Task description: Go line by line through the data and copy those with the word "stmt".
[Start of Attachment]
import Summits.BirchSwinnertonDyer.BirchSwinnertonDyer.Theorems.KolyvaginDepthDoorDepthTableRowsExactReadingZhang2
import Summits.BirchSwinnertonDyer.BirchSwinnertonDyer.Theorems.Rank2Observatory655a1TwoDescRankTwo
import HarnessLib

/-!
# Route `KolyvaginDepthDoor`, crux `KolyvaginDepthSupplyKN` (stmt-BirchSwinnertonDyer-22820) —
# DEPTH TABLE v11: row `655a1` at `(p, d_K) = (7, −51)` with the `rank E(ℚ) = 2` conjunct
# DISCHARGED by the tree's kernel 2-descent certificate

Helper file of the lead prover of line `levelone` (kdd-p1 g15; `--supports stmt-BirchSwinnertonDyer-22820
--as helper`); it closes nothing and BSD is not proved by it.

The v10 row `C655a1.exactRowZhang_7_neg51` (g14, file `KolyvaginDepthDoorDepthTableRowsExactReadingZhang2`) reads this rank-2 depth-table row EXACTLY, for ANY
imaginary quadratic `K` with `d_K = −51`: «∃ frame, Kolyvagin prime `ℓ`, datum: `c_1(ℓ) ≠ 0`» `↔`
«`rank E(ℚ) = 2` ∧ `Ш(E/ℚ)[7] = 0` ∧ `#Sel_7(E^{(−51)}/ℚ) ≤ 7`» — the lower bound `2 ≤ rank` being a
kernel certificate and the upper bound left inside the statement. The tree HOLDS `rank E(ℚ) = 2` for
`655a1` as a kernel theorem: `Rank2Observatory.C655a1.mordellWeilRank_eq_two` (general 2-descent over
the cubic `2`-division field — Cassels' `x − θ` map into `K(S,2)`, norm-square-residue and real-place
sieves, `decide` only; file `Rank2Observatory655a1TwoDescRankTwo`, accepted 2026-08-21; at the time of
writing its olean was not yet built on the hub, which is why g14 left the rank in the answer). Feeding it
in removes the rank:

* `exactRowZhang_7_neg51_rankFree` — «∃ frame, Kolyvagin prime `ℓ`, datum of conductor `ℓ` with `c_1(ℓ) ≠ 0`» `↔`
  «`Ш(E/ℚ)[7] = 0` ∧ `#Sel_7(E^{(−51)}/ℚ) ≤ 7`» (N = 5·131, ♠ cell; `7` inert).

ONE COMPUTED BIT (Jetchev–Lauter–Stein's algorithm) is EXACTLY «`Ш(E)[7] = 0` and the Heegner twist's
`7`-Selmer group has order `≤ 7`», with no rank, no `hF`, no twist point, no twist pinning and no
`Ш`-hypothesis left in the statement; every per-curve side condition is a kernel theorem of the tree.
CONDITIONAL on the named print facts (γ) and W. Zhang's Lemma 8.4 (1) / Thm. 9.1; per curve; BSD is NOT proved by it.

References: [WZhang2014] Lemma 8.4 (1) (p. 236), Thm. 9.1 (p. 240); [CastellaSano2026] Thm. 3;
[GrossLMS1991] Prop. 3.7 (2); [JetchevLauterStein2009] §3.6 (arXiv:0707.0032);
[Cassels1991LecturesEllipticCurves] §15; [CremonaAlgorithms1997] Table 1 (655a1), §3.6.
-/

set_option linter.dupNamespace false

noncomputable section

open scoped Classical NumberField

namespace Summit.BirchSwinnertonDyer.BirchSwinnertonDyer.Theorems.KolyvaginDepthDoor

open Literature.NumberTheory.EllipticCurves Literature.NumberTheory.EllipticCurves.ModularForms
  WeierstrassCurve NumberField IsDedekindDomain
open Summit.BirchSwinnertonDyer.BirchSwinnertonDyer.Theorems
open Summit.BirchSwinnertonDyer.BirchSwinnertonDyer.Rank2Observatory

/-! ## `655a1 = [0, 0, 1, -13, 18]` at `(p, d_K) = (7, -51)` (N = 5·131, ♠ cell; `7` inert) -/

namespace C655a1

/-- **DEPTH-TABLE ROW `655a1`, `(p, d_K) = (7, −51)`, v11 — RANK DISCHARGED.** For `E = 655a1` and ANY
imaginary quadratic `K` with `d_K = −51`: «some frame, some Kolyvagin prime `ℓ`, some datum of conductor `ℓ`
with `c_1(ℓ) ≠ 0`» `↔` «`Ш(E/ℚ)[7] = 0` ∧ `#Sel_7(E^{(−51)}/ℚ) ≤ 7`». From the v10 row `C655a1.exactRowZhang_7_neg51`
(answer `rank = 2 ∧ …`) and the tree's kernel 2-descent certificate
`Rank2Observatory.C655a1.mordellWeilRank_eq_two`. Every side condition is a kernel theorem; CONDITIONAL on
(γ) and W. Zhang's Lemma 8.4 (1) / Thm. 9.1 by name; per curve; BSD is not proved by it.
[cite: WZhang2014, Lemma 8.4 (1) (p. 236), Thm. 9.1 (p. 240)] [cite: GrossLMS1991, Prop. 3.7 (2)]
[cite: Cassels1991LecturesEllipticCurves, §15] [cite: CremonaAlgorithms1997, Table 1 (655a1), §3.6] -/
theorem exactRowZhang_7_neg51_rankFree
    (h372 : GrossLMS1991.prop37_2_frobeniusCongruence)
    (h84 : Literature.NumberTheory.EllipticCurves.WZhang2014_lemma84_exists_minimal_kolyvaginClass_one_selmerCard)
    (K : Type) [Field K] [NumberField K] (hK : IsImaginaryQuadratic K)
    (hD : NumberField.discr K = -51) :
    haveI := isElliptic_c655a1;
    haveI := isGloballyMinimal_c655a1;
    haveI : NeZero (((⟨0, 0, 1, -13, 18⟩ : WeierstrassCurve ℤ).map (Int.castRingHom ℚ)).conductorNorm ℤ) := neZero_conductorNorm_of_isElliptic _;
    haveI := Fact.mk (by norm_num : Nat.Prime 7);
    (∃ (Dt : ModularParametrizationData ((⟨0, 0, 1, -13, 18⟩ : WeierstrassCurve ℤ).map (Int.castRingHom ℚ)) (((⟨0, 0, 1, -13, 18⟩ : WeierstrassCurve ℤ).map (Int.castRingHom ℚ)).conductorNorm ℤ)) (β : ℤ)
      (ι : K →+* ℂ) (ℓ : ℕ) (d : KolyvaginHeegnerData Dt β ι ℓ),
      ℓ.Prime ∧ Zhang2014.IsKolyvaginPrime (((⟨0, 0, 1, -13, 18⟩ : WeierstrassCurve ℤ).map (Int.castRingHom ℚ)).conductorNorm ℤ) ((⟨0, 0, 1, -13, 18⟩ : WeierstrassCurve ℤ).map (Int.castRingHom ℚ)) K 7 ℓ ∧
        d.kolyvaginClass (p := 7) (by norm_num) 1 ≠ 0) ↔
    ((((⟨0, 0, 1, -13, 18⟩ : WeierstrassCurve ℤ).map (Int.castRingHom ℚ)).sha ⊓ AddSubgroup.torsionBy ((⟨0, 0, 1, -13, 18⟩ : WeierstrassCurve ℤ).map (Int.castRingHom ℚ)).galH1 ((7 : ℕ) : ℤ) : AddSubgroup _) = ⊥ ∧
      Nat.card ((((⟨0, 0, 1, -13, 18⟩ : WeierstrassCurve ℤ).map (Int.castRingHom ℚ)).quadraticTwist (NumberField.discr K : ℚ)).selmerGroup (7 : ℕ)) ≤ 7) := by
  haveI := isElliptic_c655a1
  haveI := isGloballyMinimal_c655a1
  haveI : NeZero (((⟨0, 0, 1, -13, 18⟩ : WeierstrassCurve ℤ).map (Int.castRingHom ℚ)).conductorNorm ℤ) := neZero_conductorNorm_of_isElliptic _
  haveI := Fact.mk (by norm_num : Nat.Prime 7)
  exact (exactRowZhang_7_neg51 h372 h84 K hK hD).trans
    (and_iff_right Summit.BirchSwinnertonDyer.BirchSwinnertonDyer.Rank2Observatory.C655a1.mordellWeilRank_eq_two)

end C655a1

end Summit.BirchSwinnertonDyer.BirchSwinnertonDyer.Theorems.KolyvaginDepthDoor

end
[End of Attachment]
Answer space:
# Route `KolyvaginDepthDoor`, crux `KolyvaginDepthSupplyKN` (stmt-BirchSwinnertonDyer-22820) —
Helper file of the lead prover of line `levelone` (kdd-p1 g15; `--supports stmt-BirchSwinnertonDyer-22820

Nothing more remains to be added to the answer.